**DATA TO EXAMINE:**

import Literature.NumberTheory.Transcendental.KZCalculus
import Literature.NumberTheory.Transcendental.KZSubcalculusInvariants
import Literature.NumberTheory.Transcendental.SemialgebraicMapsProofs
import Literature.NumberTheory.Transcendental.KZSemiCanonicalReductionProofs
import Literature.Barriers.KontsevichZagierPeriods.AlgebraicPrimitivesObstruction
import Mathlib.MeasureTheory.Measure.Lebesgue.Integral
import Mathlib.Analysis.SpecialFunctions.Integrals.Basic

/-!
# `OffTetraSectorKernel` (stmt-KontsevichZagierPeriods-10557) — negative side: the slice invariant, part 1 (core)

Part 1 of 3 (`SliceCore` ⊂ `SliceInvariant` ⊂ `SliceWitness`); the mathematical summary of the whole
development is in the module docstring of `SliceWitness.lean`. This part: the analytic core of rule (3)
for raw data (`setIntegral_band_eq_of_hasDerivAt`: Fubini along the last coordinate + FTC on the
fibres), the slice windows `{y₀ ≤ x}` and the slice map `sliceFun : FormalRep →+ (ℝ → ℝ)`, its
invariance under the additivity moves and under rule (3) over a base of positive dimension, the
subgroup `semialgFun` of `ℚ`-semialgebraic functions of one variable, and semialgebraic bookkeeping on
the line (half-lines and constants from semialgebraic points; Tarski–Seidenberg). cdisprove (refuter)
file; sorry-free; axioms ⊆ {propext, Classical.choice, Quot.sound}.
[Kontsevich–Zagier 2001, §1.2, rules (1)–(3); Bochnak–Coste–Roy 1998, §2.2]
-/


noncomputable section

open MeasureTheory Set Filter


open Literature.NumberTheory.Transcendental Literature.NumberTheory.Transcendental.KZ

namespace Summit.KontsevichZagierPeriods.HyperbolicBloch.OffTetraSectorKernelNegative


variable {n : ℕ}

/-! ### The analytic core of rule (3), for raw data -/

/-- Fubini along the last coordinate + FTC on each fibre, for raw data (no semialgebraicity):
the computation inside `eval_eq_zero_of_mem_newtonLeibnizRel_holds`. [folklore] -/
theorem setIntegral_band_eq_of_hasDerivAt {D : Set (Fin (n + 1) → ℝ)} {τ : Set (Fin n → ℝ)}
    {f : (Fin (n + 1) → ℝ) → ℝ} {g : (Fin n → ℝ) → ℝ} {a b : (Fin n → ℝ) → ℝ}
    {F : (Fin (n + 1) → ℝ) → ℝ} (hτm : MeasurableSet τ) (hDm : MeasurableSet D)
    (hint : IntegrableOn f D) (hab : ∀ x ∈ τ, a x ≤ b x)
    (hdom : D = {z | (Fin.init z : Fin n → ℝ) ∈ τ ∧ a (Fin.init z) ≤ z (Fin.last n) ∧
      z (Fin.last n) ≤ b (Fin.init z)})
    (hcont : ∀ x ∈ τ, ContinuousOn (fun t : ℝ => F (Fin.snoc x t)) (Icc (a x) (b x)))
    (hderiv : ∀ x ∈ τ, ∀ t ∈ Ioo (a x) (b x),
      HasDerivAt (fun s : ℝ => F (Fin.snoc x s)) (f (Fin.snoc x t)) t)
    (hg : ∀ x ∈ τ, g x = F (Fin.snoc x (b x)) - F (Fin.snoc x (a x))) :
    ∫ z in D, f z = ∫ x in τ, g x := by
  set e : (Fin (n + 1) → ℝ) ≃ᵐ ℝ × (Fin n → ℝ) :=
    MeasurableEquiv.piFinSuccAbove (fun _ => ℝ) (Fin.last n) with he_def
  have he : MeasurePreserving e volume volume :=
    volume_preserving_piFinSuccAbove (fun _ => ℝ) (Fin.last n)
  have he_symm : ∀ p : ℝ × (Fin n → ℝ), e.symm p = Fin.snoc p.2 p.1 := fun p => by
    simp [he_def, MeasurableEquiv.piFinSuccAbove, Fin.snocEquiv]
  have hmem : ∀ x t, Fin.snoc x t ∈ D ↔ x ∈ τ ∧ t ∈ Icc (a x) (b x) := by
    intro x t
    rw [hdom]
    simp only [mem_setOf_eq, Fin.init_snoc, Fin.snoc_last, mem_Icc]
  set G : (Fin (n + 1) → ℝ) → ℝ := D.indicator f with hG_def
  have hG : Integrable G := (integrable_indicator_iff hDm).mpr hint
  have hfib_in : ∀ x ∈ τ, (fun t => G (Fin.snoc x t)) =
      (Icc (a x) (b x)).indicator (fun t => f (Fin.snoc x t)) := by
    intro x hx
    ext t
    by_cases ht : t ∈ Icc (a x) (b x)
    · rw [Set.indicator_of_mem ht, hG_def, Set.indicator_of_mem ((hmem x t).2 ⟨hx, ht⟩)]
    · rw [Set.indicator_of_notMem ht, hG_def,
        Set.indicator_of_notMem (fun h => ht ((hmem x t).1 h).2)]
  have hfib_out : ∀ x ∉ τ, (fun t => G (Fin.snoc x t)) = fun _ => 0 := by
    intro x hx
    ext t
    rw [hG_def, Set.indicator_of_notMem (fun h => hx ((hmem x t).1 h).1)]
  have hG2 : Integrable (fun p : ℝ × (Fin n → ℝ) => G (Fin.snoc p.2 p.1))
      ((volume : Measure ℝ).prod (volume : Measure (Fin n → ℝ))) := by
    have h := ((he.symm e).integrable_comp_emb e.symm.measurableEmbedding (g := G)).mpr hG
    rw [← Measure.volume_eq_prod]
    convert h using 1
    ext p
    simp [he_symm]
  calc ∫ z in D, f z
      = ∫ z, G z := (integral_indicator hDm).symm
    _ = ∫ p, G (e.symm p) := ((he.symm e).integral_comp' G).symm
    _ = ∫ p : ℝ × (Fin n → ℝ), G (Fin.snoc p.2 p.1) ∂(volume.prod volume) := by
        simp_rw [he_symm, Measure.volume_eq_prod]
    _ = ∫ x, ∫ t, G (Fin.snoc x t) := integral_prod_symm _ hG2
    _ = ∫ x, τ.indicator (fun x => F (Fin.snoc x (b x)) - F (Fin.snoc x (a x))) x := by
        apply integral_congr_ae
        filter_upwards [hG2.prod_left_ae] with x hx
        by_cases hxτ : x ∈ τ
        · rw [Set.indicator_of_mem hxτ, hfib_in x hxτ, integral_indicator measurableSet_Icc,
            integral_Icc_eq_integral_Ioc, ← intervalIntegral.integral_of_le (hab x hxτ)]
          apply intervalIntegral.integral_eq_sub_of_hasDerivAt_of_le (hab x hxτ) (hcont x hxτ)
            (hderiv x hxτ)
          rw [intervalIntegrable_iff_integrableOn_Icc_of_le (hab x hxτ)]
          have hx' : Integrable (fun t => G (Fin.snoc x t)) := hx
          rw [hfib_in x hxτ] at hx'
          exact (integrable_indicator_iff measurableSet_Icc).mp hx'
        · rw [Set.indicator_of_notMem hxτ]
          rw [hfib_out x hxτ, integral_zero]
    _ = ∫ x in τ, (F (Fin.snoc x (b x)) - F (Fin.snoc x (a x))) := integral_indicator hτm
    _ = ∫ x in τ, g x := (setIntegral_congr_fun hτm fun x hx => hg x hx).symm

/-! ### The slice windows and the slice map -/

/-- The slice window at abscissa `x`: empty in dimension `0`, the half-space `{y₀ ≤ x}` in
positive dimension. [folklore] -/
def sliceWindow (x : ℝ) : (n : ℕ) → Set (Fin n → ℝ)
  | 0 => ∅
  | _ + 1 => {y | y 0 ≤ x}

/-- The slice window in dimension `0` is empty. [folklore] -/
@[simp] theorem sliceWindow_zero (x : ℝ) : sliceWindow x 0 = ∅ := rfl

/-- The slice window in positive dimension is the half-space `{y₀ ≤ x}`. [folklore] -/
@[simp] theorem sliceWindow_succ (x : ℝ) (m : ℕ) :
    sliceWindow x (m + 1) = {y : Fin (m + 1) → ℝ | y 0 ≤ x} := rfl

/-- Slice windows are measurable. [folklore] -/
theorem measurableSet_sliceWindow (x : ℝ) : ∀ n, MeasurableSet (sliceWindow x n)
  | 0 => MeasurableSet.empty
  | _ + 1 => measurableSet_le (measurable_pi_apply 0) measurable_const

/-- **The slice map**: `[r] ↦ (x ↦ ∫_{σ ∩ {y₀ ≤ x}} f)` (and `0` in dimension `0`), additively
extended; pointwise it is `KZ.restrictedEval (sliceWindow x)`. [folklore] -/
def sliceFun : FormalRep →+ (ℝ → ℝ) where
  toFun c x := restrictedEval (sliceWindow x) c
  map_zero' := by ext x; simp
  map_add' c d := by ext x; simp

/-- Pointwise, the slice map is a restricted evaluation. [folklore] -/
theorem sliceFun_apply (c : FormalRep) (x : ℝ) :
    sliceFun c x = restrictedEval (sliceWindow x) c := rfl

/-- The slice map on a generator. [folklore] -/
@[simp] theorem sliceFun_of (r : IntegralRep n) (x : ℝ) :
    sliceFun (of r) x = ∫ y in r.domain ∩ sliceWindow x n, r.integrand y := by
  rw [sliceFun_apply, restrictedEval_of]

/-- The additivity moves (1a), (1b) preserve the slice map. [folklore] -/
theorem sliceFun_eq_zero_of_mem_add {c : FormalRep} (hc : c ∈ domainAddRel ∪ integrandAddRel) :
    sliceFun c = 0 := by
  ext x
  rw [sliceFun_apply, Pi.zero_apply]
  rcases hc with hc | hc
  · exact restrictedEval_eq_zero_of_mem_domainAddRel _ (measurableSet_sliceWindow x) hc
  · exact restrictedEval_eq_zero_of_mem_integrandAddRel _ (measurableSet_sliceWindow x) hc

/-- **Rule (3) over a base of POSITIVE dimension preserves the slice map**: the slice window is a
cylinder over the base window, so the windowed pair is again a band over a (windowed) base and the
analytic core applies verbatim. [folklore] -/
theorem sliceFun_eq_zero_of_nl_succ {m : ℕ} (r : IntegralRep (m + 1 + 1)) (r' : IntegralRep (m + 1))
    (a b : (Fin (m + 1) → ℝ) → ℝ) (F : (Fin (m + 1 + 1) → ℝ) → ℝ)
    (hab : ∀ x ∈ r'.domain, a x ≤ b x)
    (hdom : r.domain = {z | (Fin.init z : Fin (m + 1) → ℝ) ∈ r'.domain ∧
      a (Fin.init z) ≤ z (Fin.last (m + 1)) ∧ z (Fin.last (m + 1)) ≤ b (Fin.init z)})
    (hcont : ∀ x ∈ r'.domain, ContinuousOn (fun t : ℝ => F (Fin.snoc x t)) (Icc (a x) (b x)))
    (hderiv : ∀ x ∈ r'.domain, ∀ t ∈ Ioo (a x) (b x),
      HasDerivAt (fun s : ℝ => F (Fin.snoc x s)) (r.integrand (Fin.snoc x t)) t)
    (hr' : ∀ x ∈ r'.domain, r'.integrand x = F (Fin.snoc x (b x)) - F (Fin.snoc x (a x))) :
    sliceFun (of r - of r') = 0 := by
  ext x
  rw [map_sub, Pi.sub_apply, sliceFun_of, sliceFun_of, Pi.zero_apply, sub_eq_zero,
    sliceWindow_succ, sliceWindow_succ]
  have hτm : MeasurableSet r'.domain := IntegralRep.measurableSet_domain_holds r'
  have hDm : MeasurableSet r.domain := IntegralRep.measurableSet_domain_holds r
  have hW : MeasurableSet {y : Fin (m + 1) → ℝ | y 0 ≤ x} := measurableSet_sliceWindow x (m + 1)
  have hW' : MeasurableSet {z : Fin (m + 1 + 1) → ℝ | z 0 ≤ x} :=
    measurableSet_sliceWindow x (m + 1 + 1)
  refine setIntegral_band_eq_of_hasDerivAt (τ := r'.domain ∩ {y | y 0 ≤ x}) (a := a) (b := b)
    (F := F) (hτm.inter hW) (hDm.inter hW') (r.integrableOn.mono_set inter_subset_left)
    (fun y hy => hab y hy.1) ?_ (fun y hy => hcont y hy.1) (fun y hy => hderiv y hy.1)
    (fun y hy => hr' y hy.1)
  ext z
  rw [hdom]
  simp only [mem_inter_iff, mem_setOf_eq]
  have h0 : (Fin.init z : Fin (m + 1) → ℝ) 0 = z 0 := by
    simp [Fin.init]
  rw [h0]
  tauto


/-! ### `ℚ`-semialgebraic functions of one variable, as a subgroup of `ℝ → ℝ` -/

open Literature.ModelTheory.ExponentialFields (IsSemialgebraic isSemialgebraic_univ
  isSemialgebraic_empty tarski_seidenberg_real_holds)

/-- The additive group of functions `g : ℝ → ℝ` which are `ℚ`-semialgebraic (as functions on
`ℝ¹`). [folklore] -/
def semialgFun : AddSubgroup (ℝ → ℝ) where
  carrier := {g | IsSemialgebraicFunOn ℚ (univ : Set (Fin 1 → ℝ)) (fun t => g (t 0))}
  zero_mem' := by
    change IsSemialgebraicFunOn ℚ univ (fun t : Fin 1 → ℝ => (0 : ℝ → ℝ) (t 0))
    simpa using isSemialgebraicFunOn_natCast (m := 1) (R := ℝ) (k := ℚ) isSemialgebraic_univ 0
  add_mem' {f g} hf hg := IsSemialgebraicFunOn.add_holds hf hg
  neg_mem' {f} hf := IsSemialgebraicFunOn.neg hf

/-- Membership in `semialgFun`, unfolded. [folklore] -/
theorem mem_semialgFun {g : ℝ → ℝ} :
    g ∈ semialgFun ↔ IsSemialgebraicFunOn ℚ (univ : Set (Fin 1 → ℝ)) (fun t => g (t 0)) :=
  Iff.rfl

/-! ### Semialgebraic bookkeeping on the line -/

/-- From a `ℚ`-semialgebraic point `{t | t₀ = A}` to the half-line `{t | t₀ < A}`
(project `{(t, s) | s = A, t < s}`; Tarski–Seidenberg). [folklore] -/
theorem isSemialgebraic_setOf_lt_of_eq {A : ℝ} (hA : IsSemialgebraic ℚ {z : Fin 1 → ℝ | z 0 = A}) :
    IsSemialgebraic ℚ {z : Fin 1 → ℝ | z 0 < A} := by
  have h1 : IsSemialgebraic ℚ ((fun w : Fin 2 → ℝ => w ∘ (fun _ : Fin 1 => (1 : Fin 2))) ⁻¹'
      {z : Fin 1 → ℝ | z 0 = A}) := hA.preimage_comp _
  have h2 : IsSemialgebraic ℚ {w : Fin 2 → ℝ | MvPolynomial.aeval w (MvPolynomial.X 0 : MvPolynomial (Fin 2) ℚ) <
      MvPolynomial.aeval w (MvPolynomial.X 1 : MvPolynomial (Fin 2) ℚ)} :=
    Literature.ModelTheory.ExponentialFields.isSemialgebraic_setOf_eval_lt _ _
  have h3 := (h1.inter h2).image_comp (fun _ : Fin 1 => (0 : Fin 2))
  convert h3 using 1
  ext t
  simp only [mem_setOf_eq, mem_image, mem_inter_iff, mem_preimage, Function.comp_def,
    MvPolynomial.aeval_X]
  constructor
  · intro ht
    refine ⟨![t 0, A], ⟨by simp, by simpa using ht⟩, ?_⟩
    funext i
    fin_cases i
    simp
  · rintro ⟨w, ⟨hw1, hw2⟩, rfl⟩
    rw [hw1] at hw2
    exact hw2

/-- … and to `{t | t₀ ≤ A}`. [folklore] -/
theorem isSemialgebraic_setOf_le_of_eq {A : ℝ} (hA : IsSemialgebraic ℚ {z : Fin 1 → ℝ | z 0 = A}) :
    IsSemialgebraic ℚ {z : Fin 1 → ℝ | z 0 ≤ A} := by
  convert (isSemialgebraic_setOf_lt_of_eq hA).union hA using 1
  ext t
  simp [le_iff_lt_or_eq]

/-- … and to `{t | A < t₀}`, `{t | A ≤ t₀}`. [folklore] -/
theorem isSemialgebraic_setOf_gt_of_eq {A : ℝ} (hA : IsSemialgebraic ℚ {z : Fin 1 → ℝ | z 0 = A}) :
    IsSemialgebraic ℚ {z : Fin 1 → ℝ | A < z 0} := by
  convert (isSemialgebraic_setOf_le_of_eq hA).compl using 1
  ext t
  simp

/-- … and to `{t | A ≤ t₀}`. [cite: BochnakCosteRoy1998, §2.2] -/
theorem isSemialgebraic_setOf_ge_of_eq {A : ℝ} (hA : IsSemialgebraic ℚ {z : Fin 1 → ℝ | z 0 = A}) :
    IsSemialgebraic ℚ {z : Fin 1 → ℝ | A ≤ z 0} := by
  convert (isSemialgebraic_setOf_lt_of_eq hA).compl using 1
  ext t
  simp

/-- A constant function whose value is a `ℚ`-semialgebraic point is `ℚ`-semialgebraic on every
`ℚ`-semialgebraic set. [folklore] -/
theorem isSemialgebraicFunOn_const_of_eq {m : ℕ} {s : Set (Fin m → ℝ)} (hs : IsSemialgebraic ℚ s)
    {c : ℝ} (hc : IsSemialgebraic ℚ {z : Fin 1 → ℝ | z 0 = c}) :
    IsSemialgebraicFunOn ℚ s (fun _ => c) := by
  rw [isSemialgebraicFunOn_iff]
  have h := hs.setOf_init_mem.inter (hc.preimage_comp (fun _ : Fin 1 => Fin.last m))
  convert h using 1
  ext z
  simp [Function.comp_def]

/-- The value of a `ℚ`-semialgebraic function of one variable at a `ℚ`-semialgebraic point is a
`ℚ`-semialgebraic point (image of a point under a semialgebraic map). [folklore] -/
theorem isSemialgebraic_setOf_eq_apply {s : Set (Fin 1 → ℝ)} {F : (Fin 1 → ℝ) → ℝ}
    (hF : IsSemialgebraicFunOn ℚ s F) {A : ℝ} (hA : IsSemialgebraic ℚ {z : Fin 1 → ℝ | z 0 = A})
    (hAs : (fun _ => A) ∈ s) : IsSemialgebraic ℚ {z : Fin 1 → ℝ | z 0 = F (fun _ => A)} := by
  have hs : IsSemialgebraic ℚ s := IsSemialgebraicFunOn.isSemialgebraic_holds hF
  have hmap : IsSemialgebraicMapOn ℚ s (fun t => (fun _ : Fin 1 => F t)) :=
    IsSemialgebraicMapOn.of_forall hs fun _ => hF
  have hsub : {z : Fin 1 → ℝ | z 0 = A} ⊆ s := by
    intro z hz
    have : z = fun _ => A := by
      funext i
      rw [Subsingleton.elim i 0]
      exact hz
    rw [this]
    exact hAs
  convert IsSemialgebraicMapOn.isSemialgebraic_image_holds hmap hsub hA using 1
  ext z
  simp only [mem_setOf_eq, mem_image]
  constructor
  · intro hz
    refine ⟨fun _ => A, rfl, ?_⟩
    funext i
    rw [Subsingleton.elim i 0, hz]
  · rintro ⟨w, hw, rfl⟩
    have : w = fun _ => A := by
      funext i
      rw [Subsingleton.elim i 0]
      exact hw
    rw [this]



end Summit.KontsevichZagierPeriods.HyperbolicBloch.OffTetraSectorKernelNegative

**WHAT NEEDS TO BE DONE:** Everything from the line containing "have hG2 : Integrable" through the line containing "integral_prod_symm _ hG2" in the material above should be retyped exactly, both ends included, and nothing more.

**RESULT OF THE EXERCISE:**
  have hG2 : Integrable (fun p : ℝ × (Fin n → ℝ) => G (Fin.snoc p.2 p.1))
      ((volume : Measure ℝ).prod (volume : Measure (Fin n → ℝ))) := by
    have h := ((he.symm e).integrable_comp_emb e.symm.measurableEmbedding (g := G)).mpr hG
    rw [← Measure.volume_eq_prod]
    convert h using 1
    ext p
    simp [he_symm]
  calc ∫ z in D, f z
      = ∫ z, G z := (integral_indicator hDm).symm
    _ = ∫ p, G (e.symm p) := ((he.symm e).integral_comp' G).symm
    _ = ∫ p : ℝ × (Fin n → ℝ), G (Fin.snoc p.2 p.1) ∂(volume.prod volume) := by
        simp_rw [he_symm, Measure.volume_eq_prod]
    _ = ∫ x, ∫ t, G (Fin.snoc x t) := integral_prod_symm _ hG2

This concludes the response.